Question

An organic compound having molecular mass 60 is found to contain C = 20%, H =6.67% and N=46.67% while rest is oxygen. On heating it gives $N{{H}_{3}}$ along with a solid residue. The solid residue gives violet colour with the alkaline copper sulphate solution, the compound is:
A. $C{{H}_{3}}NCO$
B. $C{{H}_{3}}CON{{H}_{2}}$
C. ${{(N{{H}_{2}})}_{2}}CO$
D. $C{{H}_{3}}C{{H}_{2}}CON{{H}_{2}}$

Answer 1

Hint: It is a colourless, crystalline substance which decomposes before boiling. It is used as a fertilizer and feed supplement, as well as a starting material for the manufacture of plastic and drugs. It is the highest nitrogen containing fertilizer.

Complete answer:
Firstly, from the given question, we can write the ratio of the number of gram atoms among C, H, N and O as-
C : H : N : O = $\dfrac{20}{12}$ : $\dfrac{6.67}{1}$ : $\dfrac{46.67}{14}$ : $\dfrac{26.66}{16}$ = 1 : 4 :2 :1
We know that the atomic numbers of the atoms are: C = 6, H = 1, N = 7 and O = 8.
Now, we will calculate their percentages to their atomic masses.
Empirical formula = $C{{H}_{4}}{{N}_{2}}O$
Therefore, Empirical weight = 60g
Given, Molecular weight = 60g
Molecular formula = ${{(Empiricalformula)}_{n}}$
$n=\dfrac{Molecular Weight}{Empiricalweight}$ = $\dfrac{60}{60}$ = 1
So, molecular formula is ${{(N{{H}_{2}})}_{2}}CO$
When gently heated, urea loses ammonia to form Biuret.
${{H}_{2}}NCO-N{{H}_{2}}+NHCON{{H}_{2}}\xrightarrow{-
N{{H}_{3}}}{{H}_{2}}NCONHCON{{H}_{2}}$ (Biuret)
When an aqueous biuret solution is treated with sodium hydroxide solution and a drop of copper sulphate solution, a violet colour is produced.
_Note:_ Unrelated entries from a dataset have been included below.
/-- **★ DEF-R'S BACKGROUND IS `B₃·cR·ε_n`-REGULAR AT EVERY SCALE** for a separated sequence, comparable thresholds, a datum with print's (7) (CONCORD range, thresholds `cR·ε_n`), a solvable
fibre, and the record's minimiser satisfying the co-divergence member (1.9) at the class threshold `εreg` (`h9` — def-R ANSWER-143's v1.3 guard conjunct, read AT THE MINIMISER). [cite: Balaban1985Variational, Thm 1 (2),(7)–(8) pp.278–279; Balaban1985RegularSpaces, (1.9) p.77; Balaban1988Convergent, (2.12) p.256, p.259] -/
theorem plaqSmallOn_UbgMSOfRecord_of_thm1RegSepPrintedCo {B₃ a₀ a₁ : ℝ} (h15 : VariationalThm1RegSepPrintedCo F N B₃ a₀ a₁) (ν : Stage7Numerics) (M : ℕ)
    (g : ℕ → ℝ) (K k : ℕ) (cR : ℝ) (s : SeqOfRecord F ν M g K k) (hsep : Sect2.SeqSeparated ν.M₁ s)
    (hnum : ∀ n, n ≤ k → 0 < cR * epsOfRecord ν g n ∧ cR * epsOfRecord ν g n ≤ a₁ ∧ B₃ * (cR * epsOfRecord ν g n) ≤ ν.εreg) (ha₀ : ν.εreg ≤ a₀)
    (hcomp : ∀ n, n < k → cR * epsOfRecord ν g n ≤ 2 * (cR * epsOfRecord ν g (n + 1)))
    {W : MSField (F.P K) (SU N)} (h7 : Sect2.DataSmall7P (avOfRecord F N K) s.Ω k (fun n => cR * epsOfRecord ν g n) W)
    (h9 : Sect2.CoDivClassOn s.Ω k ν.εreg (UbgMSOfRecord F N ν M g K k s W))
    (hsol : W ∈ solvableDom (avOfRecord F N K) (regMSOfRecord F N ν K k s.Ω) (genSet s.Ω k)) :
    ∀ n, n ≤ k → PlaqSmallOn (omegaPlaqs s.Ω n) (B₃ * (cR * epsOfRecord ν g n) * (F.P K).eta n ^ 2) (UbgMSOfRecord F N ν M g K k s W) :=
  (h15 ν M g K k s hsep ν.εreg (fun n => cR * epsOfRecord ν g n) hnum hcomp ha₀ W h7 _ (isMinimizer_UbgMSOfRecord ν M g K k s hsol) h9).1

/-- The co-divergence half of the conclusion at def-R's background (print's (8) second member at `B₃·cR·ε_n·η_n³`). [cite: Balaban1985Variational, Thm 1 (8) p.279; Balaban1985RegularSpaces, (1.9) p.77] -/
theorem coDivSmallOn_UbgMSOfRecord_of_thm1RegSepPrintedCo {B₃ a₀ a₁ : ℝ} (h15 : VariationalThm1RegSepPrintedCo F N B₃ a₀ a₁) (ν : Stage7Numerics) (M : ℕ)
    (g : ℕ → ℝ) (K k : ℕ) (cR : ℝ) (s : SeqOfRecord F ν M g K k) (hsep : Sect2.SeqSeparated ν.M₁ s)
    (hnum : ∀ n, n ≤ k → 0 < cR * epsOfRecord ν g n ∧ cR * epsOfRecord ν g n ≤ a₁ ∧ B₃ * (cR * epsOfRecord ν g n) ≤ ν.εreg) (ha₀ : ν.εreg ≤ a₀)
    (hcomp : ∀ n, n < k → cR * epsOfRecord ν g n ≤ 2 * (cR * epsOfRecord ν g (n + 1)))
    {W : MSField (F.P K) (SU N)} (h7 : Sect2.DataSmall7P (avOfRecord F N K) s.Ω k (fun n => cR * epsOfRecord ν g n) W)
    (h9 : Sect2.CoDivClassOn s.Ω k ν.εreg (UbgMSOfRecord F N ν M g K k s W))
    (hsol : W ∈ solvableDom (avOfRecord F N K) (regMSOfRecord F N ν K k s.Ω) (genSet s.Ω k)) :
    ∀ n, n ≤ k → Sect2.CoDivSmallOn (Sect2.omegaBonds s.Ω n) (B₃ * (cR * epsOfRecord ν g n) * (F.P K).eta n ^ 3) (UbgMSOfRecord F N ν M g K k s W) :=
  (h15 ν M g K k s hsep ν.εreg (fun n => cR * epsOfRecord ν g n) hnum hcomp ha₀ W h7 _ (isMinimizer_UbgMSOfRecord ν M g K k s hsol) h9).2
import Literature.AlgebraicGeometry.Frobenioids.Prop55SubRatStdSlot
import Literature.AlgebraicGeometry.Frobenioids.ArithmeticFrobenioidRational
import Literature.AlgebraicGeometry.Frobenioids.ModelFrobenioidBiratNormalized
import Literature.AlgebraicGeometry.Frobenioids.MotivatingExamplesSubProofs3
import HarnessLib

/-!
# Frobenioids I, Theorem 6.4 (i) "of isotropic and rationally standard type" for `C_{K/F}` AT THE parameters of
# Def. 4.5 (iii): everything but the Frobenius-compact object of `(C^un-tr)^birat` — PROOF

Mochizuki, *The geometry of Frobenioids I: the general theory*, Kyushu J. Math. **62** (2008) 293–400, Thm. 6.4
(i), kurims text p. 114 ("the Frobenioids `C`, `C^pf`, `C^rlf`, `C^un-tr`, `(C^pf)^un-tr` are of isotropic and
rationally standard type, but not of group-like type"), proof p. 115; Def. 4.5 (iii) p. 86. [cite: MochizukiFrdI2008, Thm. 6.4 (i) p.114]

PROOF-ONLY (seat abc-iut-L6-t10 gen 2, S3 sub-DAG holder, node T64i/L10 at THE data). The typed node
`Thm64i_frobenioid M R` (abc-iut-L1-t3, `ArithmeticFrobenioids.lean`) is a SCHEMA over the Def. 4.5 (iii)
parameters `R`. Here it is read at THE parameters `PreFrobenioid.rsParams hF (fun a 𝔭 => PrimarySupp a 𝔭)` of THE constructed
arithmetic Frobenioid `C_{K/F}` (`B = C^birat` of Prop. 4.4, `Supp` = the support of Def. 2.4 (i)(d) read on primary elements (`PrimarySupp`, abc-iut `Prop55SubRatStdSlot.lean`),
`SU`/`BU` = `C^un-tr` and its birationalization):
* `arith_isRational_rsParams` — every object of `C_{K/F}` is rational w.r.t. THE `(C^birat, Supp)`
  (`isRational_arith` + T64i/L08 `Thm64i_L08_strictlyRational_data_holds` + the support axiom by `Iff.rfl`);
* `arith_isOfBiratFrobeniusNormalizedType_rsParams` — THE `C^birat` is birationally Frobenius-normalized
  (abc-iut-L1-d10's `isOfBiratFrobeniusNormalizedType_of_isDivisorial`);
* `Thm64i_frobenioid_rsParams_iff` — **`Thm64i_frobenioid (arithModelFrobenioid F K) (THE R)` ⟺ `(C^un-tr)^birat`
  admits a Frobenius-compact object** (Def. 4.5 (iii)(b); the data-level core of that clause is landed as
  `NumberField.frobCompact_data`, its transport to THE `(C^un-tr)^birat` is the one remaining input), and the
  unconditional direction `Thm64i_frobenioid_rsParams_of_frobCompact`.
No definitions; nothing here bears on [IUTchIII] or asserts anything about abc.
-/

noncomputable section

namespace Literature.AlgebraicGeometry.Frobenioids

open CategoryTheory Opposite NumberField

variable (F : Type) [Field F] [NumberField F] (K : Type) [Field K] [Algebra F K] [IsGalois F K]

/-- **Every object of `C_{K/F}` is rational w.r.t. THE `(C^birat, Supp)`** ("it is immediate from the definition
of `B` that `C` is of [strictly] rational type", p. 115). [cite: MochizukiFrdI2008, Thm. 6.4 (i) p.115] -/
theorem arith_isRational_rsParams (A : arithFrobenioid F K) :
    PreFrobenioidData.IsRational (PreFrobenioid.rsParams (arithFrobenioid_isFrobenioid F K) fun a 𝔭 => PrimarySupp a 𝔭).B (PreFrobenioid.rsParams (arithFrobenioid_isFrobenioid F K) fun a 𝔭 => PrimarySupp a 𝔭).Supp A :=
  isRational_arith F K Thm64i_L08_strictlyRational_data_holds (arithFrobenioid_isFrobenioid F K)
    (PreFrobenioid.hasBiratSquares_of_isFrobenioid (arithFrobenioid_isFrobenioid F K)) _
    (fun _ _ _ => Iff.rfl) A

/-- **THE birationalization `C_{K/F}^birat` is of birationally Frobenius-normalized type** (Thm. 5.2 (ii) via
abc-iut-L1-d10: `Φ` divisorial, `B` group-like). [cite: MochizukiFrdI2008, Thm. 5.2 (ii) p.100] -/
theorem arith_isOfBiratFrobeniusNormalizedType_rsParams :
    PreFrobenioidData.IsOfBiratFrobeniusNormalizedType (PreFrobenioid.rsParams (arithFrobenioid_isFrobenioid F K) fun a 𝔭 => PrimarySupp a 𝔭).B :=
  ModelFrobenioid.isOfBiratFrobeniusNormalizedType_of_isDivisorial (arithFrobenioid_isFrobenioid F K)
    (PreFrobenioid.hasBiratSquares_of_isFrobenioid (arithFrobenioid_isFrobenioid F K))
    (arithDivisorFunctor_isDivisorial F K) (unitsFunctor_isGroupLike F K)

/-- **Theorem 6.4 (i) at THE parameters of Def. 4.5 (iii)**: "[`C` is] of isotropic and rationally standard type,
but not of group-like type" holds for THE `(C^birat, Supp, C^un-tr, (C^un-tr)^birat)` IF AND
ONLY IF `(C^un-tr)^birat` admits a Frobenius-compact object (Def. 4.5 (iii)(b)) — isotropic, standard, not
group-like, birationally Frobenius-normalized and rational being PROVED. [cite: MochizukiFrdI2008, Thm. 6.4 (i) p.114] -/
theorem Thm64i_frobenioid_rsParams_iff :
    Thm64i_frobenioid (arithModelFrobenioid F K) (PreFrobenioid.rsParams (arithFrobenioid_isFrobenioid F K) fun a 𝔭 => PrimarySupp a 𝔭) ↔
      ∃ X : (PreFrobenioid.rsParams (arithFrobenioid_isFrobenioid F K) fun a 𝔭 => PrimarySupp a 𝔭).BU.Birat, (PreFrobenioid.rsParams (arithFrobenioid_isFrobenioid F K) fun a 𝔭 => PrimarySupp a 𝔭).BU.ops.IsFrobeniusCompact X := by
  rw [Thm64i_frobenioid_arith_iff]
  exact ⟨fun h => h.2.2, fun h =>
    ⟨arith_isOfBiratFrobeniusNormalizedType_rsParams F K, arith_isRational_rsParams F K, h⟩⟩

/-- **Theorem 6.4 (i) at THE parameters, from a Frobenius-compact object of `(C^un-tr)^birat`.**
[cite: MochizukiFrdI2008, Thm. 6.4 (i) p.114] -/
theorem Thm64i_frobenioid_rsParams_of_frobCompact
    (h : ∃ X : (PreFrobenioid.rsParams (arithFrobenioid_isFrobenioid F K) fun a 𝔭 => PrimarySupp a 𝔭).BU.Birat, (PreFrobenioid.rsParams (arithFrobenioid_isFrobenioid F K) fun a 𝔭 => PrimarySupp a 𝔭).BU.ops.IsFrobeniusCompact X) :
    Thm64i_frobenioid (arithModelFrobenioid F K) (PreFrobenioid.rsParams (arithFrobenioid_isFrobenioid F K) fun a 𝔭 => PrimarySupp a 𝔭) :=
  (Thm64i_frobenioid_rsParams_iff F K).mpr h

/-- In particular **`C_{K/F}` is of rationally standard type w.r.t. THE parameters iff `(C^un-tr)^birat` admits a
Frobenius-compact object**. [cite: MochizukiFrdI2008, Def. 4.5 (iii) p.86] -/
theorem arith_isOfRationallyStandardType_rsParams_iff :
    (arithFrobenioidOps F K).IsOfRationallyStandardType (PreFrobenioid.rsParams (arithFrobenioid_isFrobenioid F K) fun a 𝔭 => PrimarySupp a 𝔭) ↔
      ∃ X : (PreFrobenioid.rsParams (arithFrobenioid_isFrobenioid F K) fun a 𝔭 => PrimarySupp a 𝔭).BU.Birat, (PreFrobenioid.rsParams (arithFrobenioid_isFrobenioid F K) fun a 𝔭 => PrimarySupp a 𝔭).BU.ops.IsFrobeniusCompact X :=
  ⟨fun h => h.frobCompact, fun h =>
    ⟨arith_isOfBiratFrobeniusNormalizedType_rsParams F K, arith_isRational_rsParams F K,
      isOfStandardType_arith F K, h⟩⟩

end Literature.AlgebraicGeometry.Frobenioids

end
This is known as the Biuret.
Now, let’s know more about the compound.
Urea is a nitrogenous compound containing a carbonyl group attached to two amine groups with osmotic diuretic activity. Urea is a highly soluble organic compound formed in the liver from ammonia used by the deamination of amino acids. Urea appears as solid odourless white crystals.
Therefore, the compound which formed is ${{(N{{H}_{2}})}_{2}}CO$

Note: Biuret test, also known as Piotrowski’s test, is a chemical test used for detecting the presence of peptide bonds. In the presence of peptides, a copper (II) ion forms mauve-coloured coordination complexes in an alkaline solution.